DATASET CONTENT START

import Summits.AtomisticToContinuum.HydrodynamicLimit.Theorems.OneFlightGossipEngineClampedCurrentsDockReduction
import Summits.AtomisticToContinuum.HydrodynamicLimit.Theorems.OneFlightGossipEngineClampedCurrentsDockGronwall
import Summits.AtomisticToContinuum.HydrodynamicLimit.Theorems.TwoClocksClampedEntropyClockTimeZeroReference
import HarnessLib

/-!
# Crux `ClampedCurrentsDock` (stmt-AtomisticToContinuum-14680), line `IdeatorTwoSketch`: the Gronwall end of the window ledger

Helper file (`--supports stmt-AtomisticToContinuum-14680`) of the line lead (continuation c1) for the registered
skeleton `Cruxes/ClampedCurrentsDock/Lines/IdeatorTwoSketch.lean`. The XL stub S7 `WindowLedger` of that skeleton
(Yau's one-window relative-entropy ledger, fed by the restricted kinetic window LD, the LOCAL clamped
collisional-transfer LD, the activity / cubic tails and the coherent-suprathermal input, concluding the Gronwall core
`ClampedCurrentsDockReduction.RelEntropyCoreRf`) is cut here at its last joint: the ANALYTIC HEART of the ledger
delivers, along the explicit reference family `ψ_s = localGibbsLaw σ (ρ_s·Rf(σ³ρ_s)) (u s) (θ s)`, (i) an a-priori
bound of the relative entropies `H_N(s) = KL(lawAt Φ_N λ_N s ‖ ψ_s)` on `[0, t]` at every `N`, and (ii) the
INTEGRATED multi-window ledger inequality
`H_N(t′) ≤ (N+1) ε + K ∫₀^{t′} sup_{s ≤ r} H_N(s) dr` for all `t′ ≤ t`, eventually in `N`, at a rate `K` fixed
before `ε` (this is the shape the MULTI-WINDOW ledger of the line naturally ends in: every additive term of the
entropy production is priced by the entropy inequality on ITS OWN window system, and the left Riemann sums of the
running supremum are dominated by its integral — the answer to the window-quantifier mismatch J1 of the crux's
disprover, KCWU being `∃ τ` while the collisional inputs are `∀ τ ≥ τ₀`). This file proves, sorry-free, that (i)+(ii)
— the proposition `LedgerIntegralCore` — imply the Gronwall core `RelEntropyCoreRf`:

* the time-`0` member of the reference family IS the initial law (`QuenchedCellClock.stub_timeZeroReference`, landed
  for the twin crux stmt-15145, imported — same Literature frame), so `H_N(0) = 0`
  (`EntropyClockDock.klDiv_lawAt_zero_localGibbsLaw`);
* the running supremum `S_N(r) = sup_{s ∈ [0,r]} H_N(s)` is monotone, starts at `0`, is bounded by (i), and by (ii)
  satisfies `S_N(t′) ≤ (N+1)ε + K∫₀^{t′} S_N`; the landed S13 `ClampedCurrentsDockGronwall.stub_monotoneGronwall`
  gives `S_N(t) ≤ (N+1) ε e^{Kt}`, hence `H_N(t)/(N+1) ≤ ε e^{Kt}` eventually, i.e. `H_N(t)/(N+1) → 0`;
* `ℝ≥0∞` bookkeeping back to `klDiv / (N+1) → 0`.

So after this file the open residue of S7 is exactly the heart `LedgerIntegralCore` fed by the line's inputs
(registered stub `stub_ledgerIntegral` of skeleton v12), and the skeleton's `stub_ledger : WindowLedger` is sorry-free
glue of `stub_ledgerIntegral` and this file's `stub_ledgerGronwall`.
-/

noncomputable section

namespace Summit.AtomisticToContinuum.HydrodynamicLimit.Theorems.ClampedCurrentsDockLedgerGlue

open scoped BigOperators ENNReal Classical
open MeasureTheory Filter Set Topology InformationTheory
open Literature.MathematicalPhysics.KineticTheory Literature.Analysis.FluidPDE Literature.Analysis.FunctionSpaces
open Summit.AtomisticToContinuum.HydrodynamicLimit.Theses.OneFlightGossipEngine
open Summit.AtomisticToContinuum.HydrodynamicLimit.Theorems
open Summit.AtomisticToContinuum.HydrodynamicLimit.Theorems.EntropyClockDock

/-- **The integrated ledger (output of the analytic heart of S7).** Same frame and hypotheses as the Gronwall core
`ClampedCurrentsDockReduction.RelEntropyCoreRf` (insertion factor `Rf` with its four defining properties, `η₀` with
the matrix of `UniformLocalGibbsConcentration`, `HsEosLowDensity`, `DiluteSelfConsistency`, continuous positive
profiles, small `σ`, a classical hs-Euler solution tied at `t = 0`, a flow family, `t ∈ (0, T)`), concluding, with
`H_N(s) := KL(lawAt Φ_N λ_N s ‖ localGibbsLaw σ (ρ_s·Rf(σ³ρ_s)) (u s) (θ s))`:
(i) for every `N` an a-priori bound `H_N(s) ≤ B_N` on `[0, t]` (crude: Gaussian moments + energy conservation);
(ii) `∃ K ≥ 0 ∀ ε > 0 ∃ N₀ ∀ N ≥ N₀ ∀ t′ ∈ [0, t]: H_N(t′) ≤ (N+1) ε + K ∫₀^{t′} sup_{s ∈ [0,r]} H_N(s) dr`
(`K = m/β`: `m` channels, tilt `β` fixed by the LD inputs before `ε`; the `ε`-term collects the window pressures,
the activity / cubic / coherence tails and the partial windows). A registered stub SIGNATURE of the line (route-internal
proposition in the vocabulary of the crux; Yau 1991 §2, Olla–Varadhan–Yau 1993 §3 for the method), not a cited fact. -/
def LedgerIntegralCore : Prop :=
  ∀ (r : ℝ) (Rf : ℝ → ℝ), 0 < r →
    (∀ x ∈ Ioo (-r) r, 0 < Rf x ∧ Rf x * (∑' j : ℕ, bE j / (j.factorial : ℝ) * (x * Rf x) ^ j) = 1) →
    (∀ x ∈ Icc 0 r, 1 ≤ Rf x ∧ Rf x ≤ 2) → ContinuousOn Rf (Icc 0 r) →
    (∀ x ∈ Ioo (-r) r, ∀ R ∈ Icc (1 / 2 : ℝ) 2,
      R * (∑' j : ℕ, bE j / (j.factorial : ℝ) * (x * R) ^ j) = 1 → R = Rf x) →
    ∀ η₀ : ℝ, 0 < η₀ →
    (∀ (a θ₀ : T3 → ℝ) (u₀ : T3 → V3), Continuous a → Continuous θ₀ → Continuous u₀ → (∀ x, 0 < a x) →
      (∀ x, 0 < θ₀ x) → ∀ σ : ℝ, 0 < σ → σ ^ 3 * (⨆ x, a x) ≤ η₀ * ∫ x, a x →
      ∃ ρ₀ : T3 → ℝ, Continuous ρ₀ ∧ (∀ x, 0 < ρ₀ x) ∧
        (∀ (N : ℕ) (Φ : HardSphereFlow (Torus.geometry (Fin 3)) (hsDiameter σ N) (N + 1)),
          IsProbabilityMeasure (localGibbsLaw σ a u₀ θ₀ N Φ)) ∧
        ∀ χ : T3 → ℝ, Continuous χ → ∀ δ : ℝ, 0 < δ → ∃ C : ℝ, 0 < C ∧
          ∀ (N : ℕ) (Φ : HardSphereFlow (Torus.geometry (Fin 3)) (hsDiameter σ N) (N + 1)),
            localGibbsLaw σ a u₀ θ₀ N Φ {z | δ < |empiricalDensityField z χ - ∫ x, χ x * ρ₀ x|} ≤
                ENNReal.ofReal (C * Real.exp (-(C⁻¹ * ((N : ℝ) + 1)))) ∧
              localGibbsLaw σ a u₀ θ₀ N Φ
                  {z | δ < ‖empiricalMomentumField z χ - ∫ x, (χ x * ρ₀ x) • u₀ x‖} ≤
                ENNReal.ofReal (C * Real.exp (-(C⁻¹ * ((N : ℝ) + 1)))) ∧
              localGibbsLaw σ a u₀ θ₀ N Φ {z | δ < |empiricalEnergyField z χ -
                  ∫ x, χ x * totalEnergyDensity (ρ₀ x) (u₀ x) (θ₀ x)|} ≤
                ENNReal.ofReal (C * Real.exp (-(C⁻¹ * ((N : ℝ) + 1))))) →
    HsEosLowDensity → DiluteSelfConsistency →
    ∀ (a₀ θ₀ : T3 → ℝ) (u₀ : T3 → V3), Continuous a₀ → Continuous θ₀ → Continuous u₀ →
      (∀ x, 0 < a₀ x) → (∀ x, 0 < θ₀ x) →
      ∃ σ₀ : ℝ, 0 < σ₀ ∧ ∀ σ : ℝ, 0 < σ → σ < σ₀ →
        ∀ (T : ℝ) (ρ θ : ℝ → T3 → ℝ) (u : ℝ → T3 → V3), IsHardSphereEulerSolution σ T ρ u θ →
          ∀ Φ : (N : ℕ) → HardSphereFlow (Torus.geometry (Fin 3)) (hsDiameter σ N) (N + 1),
            TendstoHydroFieldsAt (fun N => localGibbsLaw σ a₀ u₀ θ₀ N (Φ N)) Φ ρ u θ 0 →
            ∀ t ∈ Set.Ioo 0 T,
              (∀ N : ℕ, ∃ B : ℝ, ∀ s ∈ Set.Icc 0 t,
                klDiv ((Φ N).lawAt (localGibbsLaw σ a₀ u₀ θ₀ N (Φ N)) s)
                  (localGibbsLaw σ (fun x => ρ s x * Rf (σ ^ 3 * ρ s x)) (u s) (θ s) N (Φ N)) ≤
                  ENNReal.ofReal B) ∧
              ∃ K : ℝ, 0 ≤ K ∧ ∀ ε : ℝ, 0 < ε → ∃ N₀ : ℕ, ∀ N : ℕ, N₀ ≤ N → ∀ t' ∈ Set.Icc 0 t,
                (klDiv ((Φ N).lawAt (localGibbsLaw σ a₀ u₀ θ₀ N (Φ N)) t')
                  (localGibbsLaw σ (fun x => ρ t' x * Rf (σ ^ 3 * ρ t' x)) (u t') (θ t') N (Φ N))).toReal ≤
                ((N : ℝ) + 1) * ε + K * ∫ r in (0 : ℝ)..t',
                  sSup ((fun s => (klDiv ((Φ N).lawAt (localGibbsLaw σ a₀ u₀ θ₀ N (Φ N)) s)
                    (localGibbsLaw σ (fun x => ρ s x * Rf (σ ^ 3 * ρ s x)) (u s) (θ s) N (Φ N))).toReal) ''
                    Set.Icc 0 r)

/-- **Running-supremum Gronwall (real analysis).** If `H` is bounded above on `[0, t]`, `H 0 = 0`, and
`H t′ ≤ C + K ∫₀^{t′} S` for all `t′ ∈ [0, t]` with `S r := sup (H '' [0, r])`, `K ≥ 0`, then
`H t ≤ C · e^{K t}` — via the landed monotone Gronwall `ClampedCurrentsDockGronwall.stub_monotoneGronwall` applied
to the nondecreasing envelope `S`. [folklore] -/
theorem le_mul_exp_of_integral_sSup {H : ℝ → ℝ} {t C K B : ℝ} (ht : 0 ≤ t) (hK : 0 ≤ K)
    (hHB : ∀ s ∈ Icc 0 t, H s ≤ B) (hzero : H 0 = 0)
    (hstep : ∀ t' ∈ Icc 0 t, H t' ≤ C + K * ∫ r in (0 : ℝ)..t', sSup (H '' Icc 0 r)) :
    H t ≤ C * Real.exp (K * t) := by
  -- the running supremum
  set S : ℝ → ℝ := fun r => sSup (H '' Icc 0 r) with hS
  have hbdd : ∀ r ∈ Icc 0 t, BddAbove (H '' Icc 0 r) := by
    intro r hr
    refine ⟨B, ?_⟩
    rintro y ⟨s, hs, rfl⟩
    exact hHB s ⟨hs.1, hs.2.trans hr.2⟩
  have hne : ∀ r ∈ Icc 0 t, (H '' Icc 0 r).Nonempty := fun r hr =>
    ⟨H 0, 0, ⟨le_rfl, hr.1⟩, rfl⟩
  have hHS : ∀ r ∈ Icc 0 t, H r ≤ S r := fun r hr =>
    le_csSup (hbdd r hr) ⟨r, ⟨hr.1, le_rfl⟩, rfl⟩
  have hS0 : S 0 = 0 := by
    show sSup (H '' Icc 0 0) = 0
    rw [Icc_self, image_singleton, csSup_singleton, hzero]
  have hSnn : ∀ r ∈ Icc 0 t, 0 ≤ S r := fun r hr =>
    calc (0 : ℝ) = H 0 := hzero.symm
      _ ≤ S r := le_csSup (hbdd r hr) ⟨0, ⟨le_rfl, hr.1⟩, rfl⟩
  have hmono : MonotoneOn S (Icc 0 t) := by
    intro r₁ hr₁ r₂ hr₂ h12
    exact csSup_le_csSup (hbdd r₂ hr₂) (hne r₁ hr₁) (image_mono (Icc_subset_Icc le_rfl h12))
  -- the envelope satisfies the integral inequality
  have hineq : ∀ t' ∈ Icc 0 t, S t' ≤ C + K * ∫ r in (0 : ℝ)..t', S r := by
    intro t' ht'
    refine csSup_le (hne t' ht') ?_
    rintro y ⟨s, hs, rfl⟩
    have hst : s ∈ Icc 0 t := ⟨hs.1, hs.2.trans ht'.2⟩
    refine (hstep s hst).trans (add_le_add le_rfl (mul_le_mul_of_nonneg_left ?_ hK))
    -- `∫₀ˢ S ≤ ∫₀^{t'} S` for the nonnegative, monotone (hence integrable) envelope
    have hint : IntervalIntegrable S volume 0 t' := by
      refine (hmono.mono ?_).intervalIntegrable
      rw [uIcc_of_le ht'.1]
      exact Icc_subset_Icc le_rfl ht'.2
    have hnn : (0 : ℝ → ℝ) ≤ᵐ[volume.restrict (Ioc (0 : ℝ) t')] S :=
      ae_restrict_of_forall_mem (measurableSet_Ioc : MeasurableSet (Ioc (0 : ℝ) t')) fun x hx =>
        hSnn x ⟨hx.1.le, hx.2.trans ht'.2⟩
    exact intervalIntegral.integral_mono_interval le_rfl hs.1 hs.2 hnn hint
  have hG := ClampedCurrentsDockGronwall.stub_monotoneGronwall S C K t hK ht hmono hS0.symm.le hineq
  exact (hHS t ⟨ht, le_rfl⟩).trans hG

/-- **S7c — the Gronwall end of the ledger (statement; registered stub `stub_ledgerGronwall` of skeleton v12).** The
integrated ledger implies the Gronwall core: `LedgerIntegralCore → RelEntropyCoreRf` (the latter verbatim the landed
`ClampedCurrentsDockReduction.RelEntropyCoreRf`, hypothesis of the landed reduction S1 `stub_reduction`). Route-internal
stub signature, not a cited fact. -/
def LedgerGronwallEnd : Prop :=
  LedgerIntegralCore → ClampedCurrentsDockReduction.RelEntropyCoreRf

/-- **STUB S7c `stub_ledgerGronwall` of line `IdeatorTwoSketch` (crux `ClampedCurrentsDock`, stmt-14680): the integrated
ledger implies the Gronwall core.** Time zero by `QuenchedCellClock.stub_timeZeroReference` (twin crux 15145, landed)
and `klDiv_lawAt_zero_localGibbsLaw`; Gronwall on the running supremum by `le_mul_exp_of_integral_sSup`; then `ℝ≥0∞`
bookkeeping. [cite: Yau1991, §2] -/
theorem stub_ledgerGronwall : LedgerGronwallEnd := by
  intro hL r Rf hr hsol hbd hcont huniq η₀ hη₀ HU hEos hS a₀ θ₀ u₀ ha hθ hu ha0 hθ0
  obtain ⟨σ₁, hσ₁, H1⟩ := hL r Rf hr hsol hbd hcont huniq η₀ hη₀ HU hEos hS a₀ θ₀ u₀ ha hθ hu ha0 hθ0
  obtain ⟨σ₂, hσ₂, H2⟩ :=
    QuenchedCellClock.stub_timeZeroReference hr hsol hbd hcont huniq a₀ θ₀ u₀ ha hθ hu ha0 hθ0
  refine ⟨min σ₁ (min σ₂ (1 / 2)), lt_min hσ₁ (lt_min hσ₂ (by norm_num)), ?_⟩
  intro σ hσ hσlt T ρ θ u hE Φ htie t ht _hac _hap _hale _hQs _hlim
  have hσ1 : σ < σ₁ := hσlt.trans_le (min_le_left _ _)
  have hσ2 : σ < σ₂ := hσlt.trans_le ((min_le_right _ _).trans (min_le_left _ _))
  have hσh : σ ≤ 1 / 2 := (hσlt.trans_le ((min_le_right _ _).trans (min_le_right _ _))).le
  have hT : 0 < T := ht.1.trans ht.2
  obtain ⟨hB, K, hK, hstep⟩ := H1 σ hσ hσ1 T ρ θ u hE Φ htie t ht
  have hlaw := H2 σ hσ hσ2 T ρ θ u hE hT Φ htie
  -- the real-valued entropies along the explicit reference family
  set H : ℕ → ℝ → ℝ := fun N s =>
    (klDiv ((Φ N).lawAt (localGibbsLaw σ a₀ u₀ θ₀ N (Φ N)) s)
      (localGibbsLaw σ (fun x => ρ s x * Rf (σ ^ 3 * ρ s x)) (u s) (θ s) N (Φ N))).toReal with hH
  have hHnn : ∀ N s, 0 ≤ H N s := fun N s => ENNReal.toReal_nonneg
  have hH0 : ∀ N, H N 0 = 0 := by
    intro N
    simp only [hH, hlaw N, klDiv_lawAt_zero_localGibbsLaw hσh ha hθ hu ha0 hθ0 N (Φ N),
      ENNReal.toReal_zero]
  -- the real claim: `H N t / (N+1) → 0`
  have hreal : Tendsto (fun N : ℕ => H N t / ((N : ℝ) + 1)) atTop (𝓝 0) := by
    rw [Metric.tendsto_atTop]
    intro δ hδ
    set ε : ℝ := δ / (2 * Real.exp (K * t)) with hε
    have hεpos : 0 < ε := by positivity
    obtain ⟨N₀, hN₀⟩ := hstep ε hεpos
    refine ⟨N₀, fun N hN => ?_⟩
    have hNpos : (0 : ℝ) < (N : ℝ) + 1 := by positivity
    obtain ⟨B, hBN⟩ := hB N
    -- a-priori bound in real form
    have hHB : ∀ s ∈ Icc 0 t, H N s ≤ max B 0 := by
      intro s hs
      exact ENNReal.toReal_le_of_le_ofReal (le_max_right _ _)
        ((hBN s hs).trans (ENNReal.ofReal_le_ofReal (le_max_left _ _)))
    have hmain : H N t ≤ ((N : ℝ) + 1) * ε * Real.exp (K * t) :=
      le_mul_exp_of_integral_sSup (H := H N) ht.1.le hK hHB (hH0 N) (fun t' ht' => hN₀ N hN t' ht')
    have hval : ((N : ℝ) + 1) * ε * Real.exp (K * t) = ((N : ℝ) + 1) * (δ / 2) := by
      have hexp : Real.exp (K * t) ≠ 0 := (Real.exp_pos _).ne'
      rw [hε]
      field_simp
    have hq : H N t / ((N : ℝ) + 1) ≤ δ / 2 := by
      rw [div_le_iff₀ hNpos]
      calc H N t ≤ ((N : ℝ) + 1) * ε * Real.exp (K * t) := hmain
        _ = ((N : ℝ) + 1) * (δ / 2) := hval
        _ = δ / 2 * ((N : ℝ) + 1) := by ring
    have hq0 : 0 ≤ H N t / ((N : ℝ) + 1) := div_nonneg (hHnn N t) hNpos.le
    rw [Real.dist_eq, sub_zero, abs_of_nonneg hq0]
    linarith
  -- back to `ℝ≥0∞`
  have hfin : ∀ N : ℕ, klDiv ((Φ N).lawAt (localGibbsLaw σ a₀ u₀ θ₀ N (Φ N)) t)
      (localGibbsLaw σ (fun x => ρ t x * Rf (σ ^ 3 * ρ t x)) (u t) (θ t) N (Φ N)) ≠ ⊤ := by
    intro N
    obtain ⟨B, hBN⟩ := hB N
    exact ne_top_of_le_ne_top ENNReal.ofReal_ne_top (hBN t ⟨ht.1.le, le_rfl⟩)
  have hcongr : ∀ N : ℕ, klDiv ((Φ N).lawAt (localGibbsLaw σ a₀ u₀ θ₀ N (Φ N)) t)
      (localGibbsLaw σ (fun x => ρ t x * Rf (σ ^ 3 * ρ t x)) (u t) (θ t) N (Φ N)) / ((N : ℝ≥0∞) + 1) =
      ENNReal.ofReal (H N t / ((N : ℝ) + 1)) := by
    intro N
    have hNpos : (0 : ℝ) < (N : ℝ) + 1 := by positivity
    rw [ENNReal.ofReal_div_of_pos hNpos, hH, ENNReal.ofReal_toReal (hfin N)]
    congr 1
    rw [ENNReal.ofReal_add (by positivity) zero_le_one, ENNReal.ofReal_natCast, ENNReal.ofReal_one]
  simp only [hcongr]
  rw [← ENNReal.ofReal_zero]
  exact ENNReal.tendsto_ofReal hreal

end Summit.AtomisticToContinuum.HydrodynamicLimit.Theorems.ClampedCurrentsDockLedgerGlue

end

DATASET CONTENT END

EXERCISE OBJECTIVE: Check each line of the records above for "explicit", and copy those that have it.

RESULT:
delivers, along the explicit reference family `ψ_s = localGibbsLaw σ (ρ_s·Rf(σ³ρ_s)) (u s) (θ s)`, (i) an a-priori
  -- the real-valued entropies along the explicit reference family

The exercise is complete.